* [What you need to do] Out of the entries that follow, copy each line containing "keeps".

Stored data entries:
————————

import Summits.RiemannHypothesis.RiemannHypothesis.Theorems.PfPersistenceEigenspaceTolerance
import Summits.RiemannHypothesis.RiemannHypothesis.Theorems.PfPersistenceCentralMassFloor
import HarnessLib

/-!
# PF persistence — the ONE-SIGNED face's binder made QUALITATIVE: simple bottom + nowhere-vanishing bottom
profile (pub-rhpf, barrier-prover gen 4; rider to the binder-free eigenvector wall)

**HONEST FRAMING. This is a long-odds MECHANISM SEARCH; no RH claims.** RH-free finite-dimensional linear
algebra and one compactness step; every statement PROVED; no DATA. Nothing here bears on the truth of RH.

The one-signed wall of `Theorems/PfPersistenceEigenvectorTolerance.lean`,
`not_separates_of_oneSignedAt_subset`, carries the NUMERICAL binders `HasBottomGap (zetaDatum win) u₀ γ` and
`OneSignedMargin (2·a) m₀ u₀ ∧ 0 < m₀` on `ζ`'s bottom vector at the window.  This file restates them WITHOUT
NUMBERS: by `hasBottomGap_iff_simple` (`Theorems/PfPersistenceEigenspaceTolerance.lean`) the gap binder is
exactly "`u₀` is a bottom vector and the bottom is simple", and by compactness of the closed window a bottom
profile that vanishes NOWHERE on `[-a, a]` (keeps one STRICT sign) has a positive margin
(`exists_margin_of_strictOneSigned`; the converse `strictOneSigned_of_oneSignedMargin` is immediate).  Hence
`not_separates_of_oneSignedAt_subset_of_simple`: at a window where `ζ`'s bottom is SIMPLE with a bottom profile
vanishing nowhere on the closed window, the one-signed class separates `ζ` from the negatives of no
`D ⊇ arithDialSpace` — the same wall, binder of record now "simple + nodeless on the closed window" (two
qualitative hypotheses on `ζ` at ONE window, never asserted here).  "Unconditional" keeps the cell's meaning:
the wall is dichotomy-carried (`not_separates_of_robustWithin_arith`) and decides nothing about `ζ`.
-/

set_option linter.dupNamespace false  -- the mandated namespace repeats `RiemannHypothesis`

noncomputable section

open Real Finset Matrix Set

namespace Summit.RiemannHypothesis.RiemannHypothesis.Theorems.PfPersistence

/-- **PROVED — a margin gives a strict sign.** [folklore] -/
theorem strictOneSigned_of_oneSignedMargin {L m : ℝ} {N : ℕ} {u : Fin (N + 1) → ℝ} (hm : 0 < m)
    (hmar : OneSignedMargin L m u) :
    (∀ x ∈ Set.Icc (-(L / 2)) (L / 2), 0 < profile L u x) ∨
      (∀ x ∈ Set.Icc (-(L / 2)) (L / 2), profile L u x < 0) := by
  rcases hmar with h | h
  · exact Or.inl fun x hx => lt_of_lt_of_le hm (h x hx)
  · exact Or.inr fun x hx => by linarith [h x hx]

/-- **PROVED — A STRICT SIGN ON THE CLOSED WINDOW GIVES A MARGIN** (compactness of `[-L/2, L/2]`, continuity of
the profile): if the profile of `u` is `> 0` at every point of the closed window (or `< 0` at every point), then
`OneSignedMargin L m₀ u` for some `m₀ > 0`. [folklore] -/
theorem exists_margin_of_strictOneSigned {L : ℝ} (hL : 0 < L) {N : ℕ} {u : Fin (N + 1) → ℝ}
    (hstrict : (∀ x ∈ Set.Icc (-(L / 2)) (L / 2), 0 < profile L u x) ∨
      (∀ x ∈ Set.Icc (-(L / 2)) (L / 2), profile L u x < 0)) :
    ∃ m₀ : ℝ, 0 < m₀ ∧ OneSignedMargin L m₀ u := by
  have hK : IsCompact (Set.Icc (-(L / 2)) (L / 2)) := isCompact_Icc
  have hne : (Set.Icc (-(L / 2)) (L / 2)).Nonempty := ⟨0, by constructor <;> linarith⟩
  have hcont : Continuous fun x => profile L u x := CentralMassFloor.continuous_profile L u
  rcases hstrict with h | h
  · obtain ⟨x₀, hx₀, hmin⟩ := hK.exists_isMinOn hne hcont.continuousOn
    exact ⟨profile L u x₀, h x₀ hx₀, Or.inl fun x hx => hmin hx⟩
  · obtain ⟨x₀, hx₀, hmax⟩ := hK.exists_isMaxOn hne hcont.continuousOn
    refine ⟨-profile L u x₀, by linarith [h x₀ hx₀], Or.inr fun x hx => ?_⟩
    have := hmax hx
    simp only [neg_neg]
    exact this

/-- **PROVED — ONE-SIGNEDNESS ROBUST AT `ζ` UNDER THE QUALITATIVE BINDER**: if `ζ`'s bottom at the window is
SIMPLE (bottom vector `u₀`, every bottom vector a real multiple of it) and the bottom profile keeps one STRICT
sign on the closed window `[-a, a]`, then `oneSignedAt win` is robust at `ζ` within the dial space.  (The
numerical binders `γ`, `m₀` of `robustWithin_dialSpace_oneSignedAt` are produced inside the proof by
`hasBottomGap_of_simple` and `exists_margin_of_strictOneSigned`; both hypotheses are on `ζ` at ONE window and
are never asserted.) [folklore] -/
theorem robustWithin_dialSpace_oneSignedAt_of_simple (win : Window) {u₀ : Fin (win.N + 1) → ℝ}
    (hu₀ : IsBottomVector (zetaDatum win) u₀)
    (hsimple : ∀ u, IsBottomVector (zetaDatum win) u → ∃ c : ℝ, u = c • u₀)
    (hstrict : (∀ x ∈ Set.Icc (-win.a) win.a, 0 < profile (2 * win.a) u₀ x) ∨
      (∀ x ∈ Set.Icc (-win.a) win.a, profile (2 * win.a) u₀ x < 0)) :
    RobustWithin dialSpace (oneSignedAt win) zetaDatum := by
  have hL : 0 < 2 * win.a := by linarith [win.ha]
  have e : 2 * win.a / 2 = win.a := by ring
  obtain ⟨γ, hgap⟩ := hasBottomGap_of_simple (zetaDatum_isSymm win) hu₀ hsimple
  obtain ⟨m₀, hm₀, hmar⟩ := exists_margin_of_strictOneSigned (u := u₀) hL (by rw [e]; exact hstrict)
  exact robustWithin_dialSpace_oneSignedAt win hgap hmar hm₀

/-- **PROVED — THE ONE-SIGNED WALL WITH A QUALITATIVE BINDER (relative W2 form, unconditional in the cell's
dichotomy-carried sense).**  At a window where `ζ`'s bottom is simple and its bottom profile vanishes nowhere on
the closed window, the one-signed class `oneSignedAt win ∩ arithDialSpace` separates `ζ` from the negatives of
no `D ⊇ arithDialSpace`.  Same conclusion as `not_separates_of_oneSignedAt_subset`; the binder of record is now
"simple bottom + nodeless bottom profile on `[-a, a]`" — no gap size, no margin size. [folklore] -/
theorem not_separates_of_oneSignedAt_subset_of_simple (win : Window) {u₀ : Fin (win.N + 1) → ℝ}
    (hu₀ : IsBottomVector (zetaDatum win) u₀)
    (hsimple : ∀ u, IsBottomVector (zetaDatum win) u → ∃ c : ℝ, u = c • u₀)
    (hstrict : (∀ x ∈ Set.Icc (-win.a) win.a, 0 < profile (2 * win.a) u₀ x) ∨
      (∀ x ∈ Set.Icc (-win.a) win.a, profile (2 * win.a) u₀ x < 0))
    {S D : Set Datum} (hS : oneSignedAt win ∩ arithDialSpace ⊆ S) (hD : arithDialSpace ⊆ D) :
    ¬ Separates S D zetaDatum :=
  not_separates_of_robustWithin_arith hD
    (((robustWithin_dialSpace_oneSignedAt_of_simple win hu₀ hsimple hstrict).anti
      arithDialSpace_subset_dialSpace).mono hS)

/-- **PROVED — the two binders of record are EQUIVALENT** (symmetric window matrix, `0 < L`): "gap `γ` at `u₀` and
margin `m₀ > 0`" for some `γ, m₀` iff "`u₀` is a bottom vector, the bottom is simple, and the profile of `u₀`
keeps one strict sign on the closed window". [folklore] -/
theorem exists_gap_margin_iff_simple_strict {N : ℕ} {M : Matrix (Fin (N + 1)) (Fin (N + 1)) ℝ} (hM : M.IsSymm)
    {L : ℝ} (hL : 0 < L) (u₀ : Fin (N + 1) → ℝ) :
    (∃ γ m₀ : ℝ, HasBottomGap M u₀ γ ∧ 0 < m₀ ∧ OneSignedMargin L m₀ u₀) ↔
      (IsBottomVector M u₀ ∧ (∀ u, IsBottomVector M u → ∃ c : ℝ, u = c • u₀) ∧
        ((∀ x ∈ Set.Icc (-(L / 2)) (L / 2), 0 < profile L u₀ x) ∨
          (∀ x ∈ Set.Icc (-(L / 2)) (L / 2), profile L u₀ x < 0))) := by
  constructor
  · rintro ⟨γ, m₀, hgap, hm₀, hmar⟩
    obtain ⟨hu₀, hsimple⟩ := (hasBottomGap_iff_simple hM).1 ⟨γ, hgap⟩
    exact ⟨hu₀, hsimple, strictOneSigned_of_oneSignedMargin hm₀ hmar⟩
  · rintro ⟨hu₀, hsimple, hstrict⟩
    obtain ⟨γ, hgap⟩ := hasBottomGap_of_simple hM hu₀ hsimple
    obtain ⟨m₀, hm₀, hmar⟩ := exists_margin_of_strictOneSigned hL hstrict
    exact ⟨γ, m₀, hgap, hm₀, hmar⟩

end Summit.RiemannHypothesis.RiemannHypothesis.Theorems.PfPersistence

end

————————

* [Written response]
profile that vanishes NOWHERE on `[-a, a]` (keeps one STRICT sign) has a positive margin
qualitative hypotheses on `ζ` at ONE window, never asserted here).  "Unconditional" keeps the cell's meaning:
SIMPLE (bottom vector `u₀`, every bottom vector a real multiple of it) and the bottom profile keeps one STRICT
keeps one strict sign on the closed window". [folklore] -/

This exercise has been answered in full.